The goal is not to find the cheapest number. It is to make two shops quote the same confirmed problem, repair scope, warranty, and completion standard.

Send this exact request to the second shop

I have a written estimate for a major repair. Please diagnose the vehicle independently before reviewing the first shop's conclusion. I need the failed test, code, measurement, or visible damage; the smallest viable repair; an itemized parts-and-labor quote; and the parts/labor warranty.

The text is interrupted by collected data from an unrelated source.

import Summits.QuantumFields.BalabanUV.Beta.GAN24.StaircaseCurrentPeriodicDeep
import Summits.QuantumFields.BalabanUV.Beta.GAN24.StepCovarianceCellPairingTent
import Summits.QuantumFields.BalabanUV.Beta.GAN24.DeepProfileContourSum

/-!
# `BalabanUV.Beta.GAN24.FaceWordEEValueDeep` — binder row G-an2-4 ∕ (CONV-C), W-slot (α-0), ROW (C)sym AT LEVELS `≥ 1`, typer's PART VI row **T6-VAL**
# (the VALUES of the E-frame forcing's crossed face reads), the (γ) hand's letter **K7-a** (memo `HOME/b2b-balaban-gan24-formalise-leaf-06/g55/HX-VALUES-g55.md` §5–§7):
# **THE E-SECTOR EXCHANGE FACE WORD OF THE LEVEL-`(j+1)` FORCING AT THE DEEP PERIOD `Lc·N`, VALUED — IT IS THE CELL WORD's PAIRING ONE PERIOD DEEPER MINUS
# `Lc^{2(d+1)}` TIMES THE SAME PAIRING ONE LEVEL UP**:
# `Σ_{x∈box(Lc·N)} Σ_a FF^{(Lc·N)}_L(a,x)·(X̃♮_{j+1} FF^{(Lc·N)}_R)(a,x) = −¼·sf²·wVH_{j+1}⁻¹·( ⟨q^{(Lc·N)}_{μα}, E2_{j+1} q^{(Lc·N)}_{νβ}⟩_{box(Lc·N)} − Lc^{2(d+1)}·⟨q^{(N)}_{μα}, E2_{j+2} q^{(N)}_{νβ}⟩_{box N} )`
# (`μ ≠ α`, `ν ≠ β`; every `j`, in-block root, every `d`, `Lc ≥ 1`, every `N ≥ 1`), `FF^{(M)}_R(b,z) = Σ'_w [w_β % M = M−1]·Σ'_t [t_ν % M = M−1]·V_j ν t (z,w)_{bβ}`,
# `FF^{(M)}_L(a,x) = Σ'_y [y_α % M = M−1]·Σ'_t [t_μ % M = M−1]·V_j μ t (y,x)_{αa}` the period-`M` two-face currents of the value third jet `V_j = e3OfK Lc G_j (SrecAt … j)`
# (G-an2-4 CRUX TEAM (2), seat `b2b-balaban-gan24-formalise-leaf-06` = the (γ) hand, gen 56; journal [GAN24LEAF06-G56-INTENT1])

NOT IN PRINT; OUR BOOKKEEPING ([folklore] bookkeeping BY NAME over this lineage's K1b `ExitFaceSlotStaircaseDeep.faceface_e3OfK_eq_stairN ∕ _fst` (the face-gated slot sums are
value-Hessian images of the period-`M` staircase), K2 `StaircaseCurrentPeriodicDeep.stairFace_eq_periodicM ∕ _fstM ∕ qProfile_translateM ∕ abs_qProfile_leM` (bounded periodic
pre-images `q^{(M)}`), K5 `StepCovarianceCellPairingTent.sum_box_E2T_mul_dressedStep_E2_apply_bridge` (the E2–X̃–E2 channel on the deep cell, tent kept) and K3
`DeepProfileContourSum.contourSum_deepProfile` (`𝒬 q^{(Lc·N)} = Lc^{d+1}·q^{(N)}`); 0 `def`, 0 cited fact, 0 `def … : Prop`, 0 sorry).
HONEST FRAMING (cell contract, verbatim): «discharging `BetaPertH` makes Bałaban's UV stability UNCONDITIONAL — a real constructive-QFT result; it is NOT the continuum
limit and NOT the Clay problem.»  HONEST DEPENDENCY (verbatim): «continuum YM on T⁴ ⇐ BetaPertH ∧ nine spine estimates (0/9 proved); BetaPertH ⇐ (D1) ∧ (D4) ∧ CAP+tail;
G-an2-4 gates asym, D1 and NE2/3/4.»

WHY.  leaf-03 g71's unrolled crossed ledger (VAL-l) carries the forcing's FACE reads at the periods `P_m = Lc^{m+1}`; leaf-02 g69's Parts 45∕47 push road-P2's face read of the
dressed one-step source onto the fine tables at the deep period `N = Lc·P_m`, leaving exchange face words `Σ_{rr∈box N} Σ'_t χ_N(rr_μ)χ_N(t_ν)·FF^N[(S μ rr ∘ X̃♮) ∘ S ν t]`
of the fine stencil family `S = S^E + S^VH`.  This file VALUES the `E ⊗ E` word in its cell-pairing form (the cell restriction on the pairing site — leaf-06 K4a's swap): exactly as
at the cell period (gen 53's `ExchangeESectorValue`, where the block contour sums of the profiles vanish and the tent drops), but now the profiles have period `Lc·N`, their
block contour sums are `Lc^{d+1}·q^{(N)}` (K3), and K5's tent survives as THE SAME PAIRING ONE LEVEL UP — the depth-tower shape `Xf (k+1) m = c·(V(k+1, m+2) − ρ·V(k+2, m+1))`,
`ρ = Lc^{2(d+1)}`, that this lineage's `CrossedLedgerTelescope` takes as hypothesis `hface`.  ENGINE (weight 0; leaf-04's SDF-1 + this seat's read-outs, kit j222572 ∕ j222604,
D = 2, Lc = 3, journal [GAN24LEAF06-G56-E1]): at level 1, period index 0, the ratio face word ∕ cell word `= (V(1,2) − 3⁴·V(2,1)) ∕ V(1,1)`, predicted 0.96066256402197, measured
0.96066256402199; and every non-EE sector face word (E⊗VH, VH⊗E, VH⊗VH, multiplier, MIX, RESP) vanishes pattern by pattern at the deep period.

WHAT ([folklore]; generic `d`, in-block root `toSite r`, `Lc ≥ 1` via `NeZero`, `N ≥ 1` via `NeZero`, every `j`, E's pins inside `SrecAt`, any `cΛ`, units `sf sm`):
* §1 `tsum_sum_mul_const_mul` (a scalar through the `X̃♮`-row series), `deepProfile_eq` (K2's period-`(Lc·N)` profile in K3's spelling), `contourSum_qProfile_deep` (K3 for it);
* §2 **`cellPairing_deep_value`** — the display above for the RAW table `V_j`;
* §3 **`cellPairing_deep_value_units`** (the unit lemma is gen 52's `ExchangeE2E2ChannelTools.unitS_smul_inl_inl` BY NAME — v1.1: the statement-level twin `unitS_smul_inl_inl'` of v1 is no longer declared, `dedup.landed`) — the same for road-P2's unit-scaled sector table `unitS sf sm (cE • V_j)` (factor `((sf·sm)⁻¹sf⁻²cE)²`).
Asserts NO value of Bałaban's tables beyond this identity; discharges NOTHING of `hX` ∕ `hXu` ∕ (C)_{≥1} ∕ `hB0` ∕ `hBF` ∕ (Q-L) ∕ (hW, hWall); the VH ∕ multiplier ∕ W
sector words of the face read and the junction with Part 45's literal are NOT treated here; NEVER «G-an2-4 closed» as (CONV-C); NOT D1, NOT `BetaPertH`, NOT continuum, NOT Clay.
2026-08-24; no existing file touched.
-/

noncomputable section

open Finset
open scoped BigOperators
open Literature.MathematicalPhysics.QuantumFieldTheory
open Literature.MathematicalPhysics.QuantumFieldTheory.Balaban1983to89
open Literature.MathematicalPhysics.QuantumFieldTheory.Balaban1983to89.Beta
open ExpKernelCalculus (Site MKer)
open AffineAveraging (box toSite contourSum)
open OneStepResolventKernel (Fib)
open OneStepKernelFamily (KInvStep)
open BalabanStepJetsSucc (E2 wVH)
open Summit.QuantumFields.BalabanUV.Beta.AxialDressingRooted (coDressKBmAt one_le_of_neZero)
open Summit.QuantumFields.BalabanUV.Beta.HessKerDressedUnits (unitK unitS unitS_apply legScale_inl)
open Summit.QuantumFields.BalabanUV.Beta.SpineRooted (e3OfK)
open Summit.QuantumFields.BalabanUV.Beta.WardLocusRecursive (SrecAt)
open Summit.QuantumFields.BalabanUV.Beta.GAN24.ExitFaceSlotStaircaseDeep (faceface_e3OfK_eq_stairN faceface_e3OfK_eq_stairN_fst)
open Summit.QuantumFields.BalabanUV.Beta.GAN24.StaircaseCurrentPeriodicDeep (stairFace_eq_periodicM stairFace_eq_periodic_fstM qProfile_translateM abs_qProfile_leM)
open Summit.QuantumFields.BalabanUV.Beta.GAN24.StepCovarianceCellPairingTent (sum_box_E2T_mul_dressedStep_E2_apply_bridge)
open Summit.QuantumFields.BalabanUV.Beta.GAN24.DeepProfileContourSum (contourSum_deepProfile)

namespace Summit.QuantumFields.BalabanUV.Beta.GAN24.FaceWordEEValueDeep

variable {d : ℕ} {Lc : ℕ} [NeZero Lc] {r : Fin (d + 1) → ℕ}

/-! ## §1 Small bookkeeping: a scalar through the row series; K2's deep profile in K3's spelling -/

/-- [folklore] A scalar passes through the `Σ'_z Σ_b X(z,b)·(c·B(z,b))` row series. -/
theorem tsum_sum_mul_const_mul (X B : Site (d + 1) → Fin (d + 1) → ℝ) (c : ℝ) :
    (∑' z : Site (d + 1), ∑ b : Fin (d + 1), X z b * (c * B z b)) = c * ∑' z : Site (d + 1), ∑ b : Fin (d + 1), X z b * B z b := by
  rw [← tsum_mul_left]
  refine tsum_congr fun z => ?_
  rw [Finset.mul_sum]
  exact Finset.sum_congr rfl fun b _ => by ring

omit [NeZero Lc] in
/-- [folklore] K2's profile `q^{(M)}_{νβ}` at the period `M = Lc·N` (a natural-number product) is K3's profile (spelled with the real ∕ integer products `Lc·N`). -/
theorem deepProfile_eq (N : ℕ) (ν β : Fin (d + 1)) :
    (fun (b' : Fin (d + 1)) (s : Site (d + 1)) =>
      (if b' = ν then ((((Lc * N : ℕ) : ℝ))⁻¹ * (((Lc * N : ℕ) : ℝ))⁻¹) * ((((s β % ((Lc * N : ℕ) : ℤ) : ℤ) : ℝ) - ((((Lc * N : ℕ) : ℝ)) - 1) / 2)) else 0)
        + (if b' = β then (-(((Lc * N : ℕ) : ℝ))⁻¹ * ((((s ν % ((Lc * N : ℕ) : ℤ) : ℤ) : ℝ) - ((((Lc * N : ℕ) : ℝ)) - 1) / 2))) *
            (if s β % ((Lc * N : ℕ) : ℤ) = ((Lc * N : ℕ) : ℤ) - 1 then (1 : ℝ) else 0) else 0)) =
      (fun (b' : Fin (d + 1)) (s : Site (d + 1)) =>
        (if b' = ν then (((Lc : ℝ) * (N : ℝ))⁻¹ * ((Lc : ℝ) * (N : ℝ))⁻¹) *
            ((((s β % ((Lc : ℤ) * (N : ℤ)) : ℤ) : ℝ) - (((Lc : ℝ) * (N : ℝ)) - 1) / 2)) else 0)
          + (if b' = β then (-((Lc : ℝ) * (N : ℝ))⁻¹ * ((((s ν % ((Lc : ℤ) * (N : ℤ)) : ℤ) : ℝ) - (((Lc : ℝ) * (N : ℝ)) - 1) / 2))) *
            (if s β % ((Lc : ℤ) * (N : ℤ)) = (Lc : ℤ) * (N : ℤ) - 1 then (1 : ℝ) else 0) else 0)) := by
  funext b' s
  simp only [Nat.cast_mul]

/-- [folklore] **K3 FOR K2's SPELLING**: the `Lc`-block contour sums of the period-`(Lc·N)` profile are `Lc^{d+1}` times the period-`N` profile (`ν ≠ β`, `N ≥ 1`). -/
theorem contourSum_qProfile_deep {N : ℕ} (hN : 1 ≤ N) {ν β : Fin (d + 1)} (hνβ : ν ≠ β) (κ : Fin (d + 1)) (y : Site (d + 1)) :
    contourSum Lc (fun (b' : Fin (d + 1)) (s : Site (d + 1)) =>
      (if b' = ν then ((((Lc * N : ℕ) : ℝ))⁻¹ * (((Lc * N : ℕ) : ℝ))⁻¹) * ((((s β % ((Lc * N : ℕ) : ℤ) : ℤ) : ℝ) - ((((Lc * N : ℕ) : ℝ)) - 1) / 2)) else 0)
        + (if b' = β then (-(((Lc * N : ℕ) : ℝ))⁻¹ * ((((s ν % ((Lc * N : ℕ) : ℤ) : ℤ) : ℝ) - ((((Lc * N : ℕ) : ℝ)) - 1) / 2))) *
            (if s β % ((Lc * N : ℕ) : ℤ) = ((Lc * N : ℕ) : ℤ) - 1 then (1 : ℝ) else 0) else 0)) κ y =
      (Lc : ℝ) ^ (d + 1) *
        ((if κ = ν then (((N : ℝ))⁻¹ * ((N : ℝ))⁻¹) * ((((y β % (N : ℤ)) : ℤ) : ℝ) - ((N : ℝ) - 1) / 2) else 0)
          + (if κ = β then (-((N : ℝ))⁻¹ * ((((y ν % (N : ℤ)) : ℤ) : ℝ) - ((N : ℝ) - 1) / 2)) *
            (if y β % (N : ℤ) = (N : ℤ) - 1 then (1 : ℝ) else 0) else 0)) := by
  rw [deepProfile_eq (Lc := Lc) N ν β]
  exact contourSum_deepProfile (Lc := Lc) hN hνβ κ y
import Summits.ABC.IUTFork.Cor312HullFrameReal
import Mathlib.NumberTheory.Padics.ProperSpace
import HarnessLib

/-!
# [IUTchIII] Cor. 3.12 support — a lattice automorphism preserving `𝒪_L` that does NOT map hull-sets to hull-sets

PROOF-ONLY kernel witness (abc-iut cell, seat abc-iut-w5-d060, WAVE-5) for the SCOPE NOTE of p424693
`Cor312HullGluedStable` / p418697 `Cor312HullGlued`. TAKES NO SIDE on [IUTchIII] Cor. 3.12; no definition, no `Prop`
fact (the shear is characterised by the hypothesis `hΨ : ∀ x, Ψ x = ![x 0, x 0 + x 1]` and built inside the final proof).

The hull-gluing files carry the hypothesis `hHul`: every indeterminacy maps EVERY hull-set `λ·𝒪_L` ([IUTchIII]
Rmk. 3.9.5 (i); campaign-S `IsHullSet`, a polydisc with all radii nonzero) of the packet frame to a hull-set. At the
Dupuy–Hilado-level real setting the (Ind2) slot is the group of ALL (bicontinuous) lattice automorphisms of the
log-shell (`Real.ismDH`, Dupuy–Hilado §4.9 "`ℤ_p`-lattice isomorphisms of `I_v`"). THIS FILE shows, on the smallest
possible carrier `L = ℚ_p ⊕ ℚ_p` (`K := fun _ : Fin 2 => ℚ_[p]`), that preserving the lattice `𝒪_L` is NOT enough for
`hHul`. For a linear `Ψ` acting as the SHEAR `(x, y) ↦ (x, x + y)`:

* `image_unitHullSet_of_shear` — `Ψ` maps the unit hull-set `𝒪_L = ℤ_p × ℤ_p` ONTO itself (a lattice automorphism);
* `not_isHullSet_image_of_shear` — `Ψ` maps the hull-set `(1, p)·𝒪_L = ℤ_p × pℤ_p` to
  `{(a, b) | a ∈ ℤ_p, b − a ∈ pℤ_p}`, which is NO hull-set (it contains `(1, 1)` but not `(0, 1)`);
* **`exists_latticeAut_not_mapsHul`** — hence a linear automorphism of `L` preserving `𝒪_L` for which the
  `hHul`-clause of `Cor312HullGlued` FAILS at abc-iut-c312-7's real frame `HullFrame.ofLocalFields`:
  `∃ Ψ, Ψ '' 𝒪_L = 𝒪_L ∧ ¬ ∀ H ∈ (ofLocalFields K).Hul, Ψ '' H ∈ (ofLocalFields K).Hul`.

Reading (neutral): `hHul` is a property of permutation / unit-isometry / field-automorphism indeterminacies, not of
DH's full lattice-automorphism group; the hull-gluing bracket at the DH setting therefore rests on ONE-SET stability of
`^{n,∘}𝒰` (p424693), packet by packet. Nothing of [IUTchIII] is asserted. [cite: DupuyHilado2025, §4.9]
[claim: Mochizuki2012, status: disputed] vocabulary only.
-/

noncomputable section

open Set

namespace Summit.ABC.IUTFork.Cor312.HullShear

open Literature.IUT.LogVolume

variable {p : ℕ} [Fact p.Prime]

/-- **A shear is a lattice automorphism of `𝒪_L`**: it maps the unit hull-set `ℤ_p × ℤ_p` of `ℚ_p ⊕ ℚ_p` onto itself
(ultrametric inequality). [folklore] -/
theorem image_unitHullSet_of_shear (Ψ : (Fin 2 → ℚ_[p]) ≃ₗ[ℚ_[p]] (Fin 2 → ℚ_[p]))
    (hΨ : ∀ x, Ψ x = ![x 0, x 0 + x 1]) :
    ⇑Ψ '' hullSet (fun _ : Fin 2 => ℚ_[p]) 1 = hullSet (fun _ : Fin 2 => ℚ_[p]) 1 := by
  ext y
  constructor
  · rintro ⟨x, hx, rfl⟩
    rw [hullSet, mem_polydisc] at hx ⊢
    have h0 := hx 0
    have h1 := hx 1
    simp only [Pi.one_apply, norm_one] at h0 h1
    intro j
    fin_cases j
    · simpa [hΨ] using h0
    · have h := IsUltrametricDist.norm_add_le_max (x 0) (x 1)
      simpa [hΨ] using h.trans (max_le h0 h1)
  · intro hy
    rw [hullSet, mem_polydisc] at hy
    have h0 := hy 0
    have h1 := hy 1
    simp only [Pi.one_apply, norm_one] at h0 h1
    refine ⟨![y 0, y 1 - y 0], ?_, ?_⟩
    · rw [hullSet, mem_polydisc]
      intro j
      fin_cases j
      · simpa using h0
      · have h : ‖y 1 - y 0‖ ≤ max ‖y 1‖ ‖y 0‖ := by
          have h' := IsUltrametricDist.norm_add_le_max (y 1) (-(y 0))
          rwa [norm_neg, ← sub_eq_add_neg] at h'
        simpa using h.trans (max_le h1 h0)
    · rw [hΨ]
      ext j
      fin_cases j
      · simp
      · simp

/-- **The shear image of the hull-set `ℤ_p × pℤ_p` is not a hull-set**: it contains `(1, 1) = Ψ (1, 0)`, so a
hull-set containing it has both radii `≥ 1` and contains `(0, 1)`; but `Ψ x = (0, 1)` forces `x = (0, 1)`, and
`‖1‖ > ‖p‖`. [folklore] -/
theorem not_isHullSet_image_of_shear (Ψ : (Fin 2 → ℚ_[p]) ≃ₗ[ℚ_[p]] (Fin 2 → ℚ_[p]))
    (hΨ : ∀ x, Ψ x = ![x 0, x 0 + x 1]) :
    ¬ IsHullSet (fun _ : Fin 2 => ℚ_[p]) (⇑Ψ '' hullSet (fun _ : Fin 2 => ℚ_[p]) ![(1 : ℚ_[p]), (p : ℚ_[p])]) := by
  rintro ⟨d, hd, heq⟩
  -- `(1, 1)` lies in the image
  have h11 : (![(1 : ℚ_[p]), 1] : Fin 2 → ℚ_[p]) ∈ hullSet (fun _ : Fin 2 => ℚ_[p]) d := by
    rw [← heq]
    refine ⟨![1, 0], ?_, ?_⟩
    · rw [hullSet, mem_polydisc]
      intro j
      fin_cases j
      · simp
      · simp
    · rw [hΨ]
      ext j
      fin_cases j
      · simp
      · simp
  rw [hullSet, mem_polydisc] at h11
  -- hence `(0, 1)` lies in the hull-set `d·𝒪`
  have h01 : (![(0 : ℚ_[p]), 1] : Fin 2 → ℚ_[p]) ∈ hullSet (fun _ : Fin 2 => ℚ_[p]) d := by
    rw [hullSet, mem_polydisc]
    intro j
    fin_cases j
    · simp
    · simpa using h11 1
  -- … so in the image: `(0, 1) = Ψ x` with `x ∈ ℤ_p × pℤ_p` forces `x = (0, 1)`, `‖1‖ ≤ ‖p‖`
  rw [← heq] at h01
  obtain ⟨x, hx, hx01⟩ := h01
  rw [hullSet, mem_polydisc] at hx
  rw [hΨ] at hx01
  have hx0 : x 0 = 0 := by
    have := congrFun hx01 0
    simpa using this
  have hx1 : x 1 = 1 := by
    have := congrFun hx01 1
    simpa [hx0] using this
  have h := hx 1
  rw [hx1, norm_one] at h
  have hlt : ‖(![(1 : ℚ_[p]), (p : ℚ_[p])] : Fin 2 → ℚ_[p]) 1‖ < 1 := by
    simpa using Padic.norm_p_lt_one (p := p)
  exact absurd (lt_of_le_of_lt h hlt) (lt_irrefl _)

variable (p) in
/-- **A lattice automorphism of `𝒪_L` under which `hHul` fails at the real frame.** On `L = ℚ_p ⊕ ℚ_p` there is a
linear automorphism (the shear `(x, y) ↦ (x, x + y)`) mapping `𝒪_L` onto itself — the shape of an element of
Dupuy–Hilado's (Ind2) group — that does NOT map every hull-set of abc-iut-c312-7's `HullFrame.ofLocalFields` to a
hull-set. [cite: DupuyHilado2025, §4.9] -/
theorem exists_latticeAut_not_mapsHul :
    ∃ Ψ : (Fin 2 → ℚ_[p]) ≃ₗ[ℚ_[p]] (Fin 2 → ℚ_[p]),
      ⇑Ψ '' hullSet (fun _ : Fin 2 => ℚ_[p]) 1 = hullSet (fun _ : Fin 2 => ℚ_[p]) 1 ∧
      ¬ ∀ H ∈ (HullFrame.ofLocalFields (fun _ : Fin 2 => ℚ_[p])).Hul,
        ⇑Ψ '' H ∈ (HullFrame.ofLocalFields (fun _ : Fin 2 => ℚ_[p])).Hul := by
  have hp : (p : ℚ_[p]) ≠ 0 := by exact_mod_cast (Fact.out : p.Prime).ne_zero
  -- the shear as a linear automorphism
  let Ψ : (Fin 2 → ℚ_[p]) ≃ₗ[ℚ_[p]] (Fin 2 → ℚ_[p]) :=
    { toFun := fun x => ![x 0, x 0 + x 1]
      invFun := fun y => ![y 0, y 1 - y 0]
      map_add' := fun x y => by
        ext j
        fin_cases j
        · simp
        · simp only [Pi.add_apply, Fin.mk_one, Matrix.cons_val_one, Matrix.cons_val_zero]
          ring
      map_smul' := fun c x => by
        ext j
        fin_cases j
        · simp
        · simp only [Pi.smul_apply, smul_eq_mul, RingHom.id_apply, Fin.mk_one, Matrix.cons_val_one,
            Matrix.cons_val_zero]
          ring
      left_inv := fun x => by
        ext j
        fin_cases j
        · simp
        · simp
      right_inv := fun y => by
        ext j
        fin_cases j
        · simp
        · simp }
  have hΨ : ∀ x, Ψ x = ![x 0, x 0 + x 1] := fun x => rfl
  have hc : ∀ j : Fin 2, (![(1 : ℚ_[p]), (p : ℚ_[p])] : Fin 2 → ℚ_[p]) j ≠ 0 := by
    intro j
    fin_cases j
    · simp
    · simpa using hp
  exact ⟨Ψ, image_unitHullSet_of_shear Ψ hΨ, fun h =>
    not_isHullSet_image_of_shear Ψ hΨ (h _ ⟨_, hc, rfl⟩)⟩

end Summit.ABC.IUTFork.Cor312.HullShear

end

Please also state what could change after teardown.

1. Diagnosis evidence

  • Exact complaint reproduced by the technician
  • Stored and pending DTCs before codes are cleared
  • Pressure, compression, leak-down, voltage, play, or fluid test results
  • Photos or video of visible damage or leakage
  • Engine, drivetrain, VIN, build date, and bulletin applicability

2. Same repair scope

  • New, remanufactured, used, or owner-supplied parts
  • Assembly replacement versus component-level repair
  • Labor hours and hourly rate
  • Fluids, seals, programming, alignment, calibration, and disposal
  • Taxes, diagnostic charge, storage, towing, and rental cost

3. Risk after the repair

  • Parts and labor warranty in writing
  • What the warranty excludes
  • Expected completion date and comeback policy
  • What could increase the quote after teardown
  • Whether another known repair is likely within 12 months

Red flags that justify pausing

  • The shop cannot show a failed test or reproduce the symptom.
  • The quote replaces a complete engine, transmission, battery, or suspension assembly without discussing a smaller repair.
  • Bulletin or warranty coverage is claimed without checking the VIN, engine, build date, and diagnostic criteria.
  • The estimate is verbal, non-itemized, or open-ended after teardown.
  • The repair is a large share of the car's value and no one has listed the rest of the near-term backlog.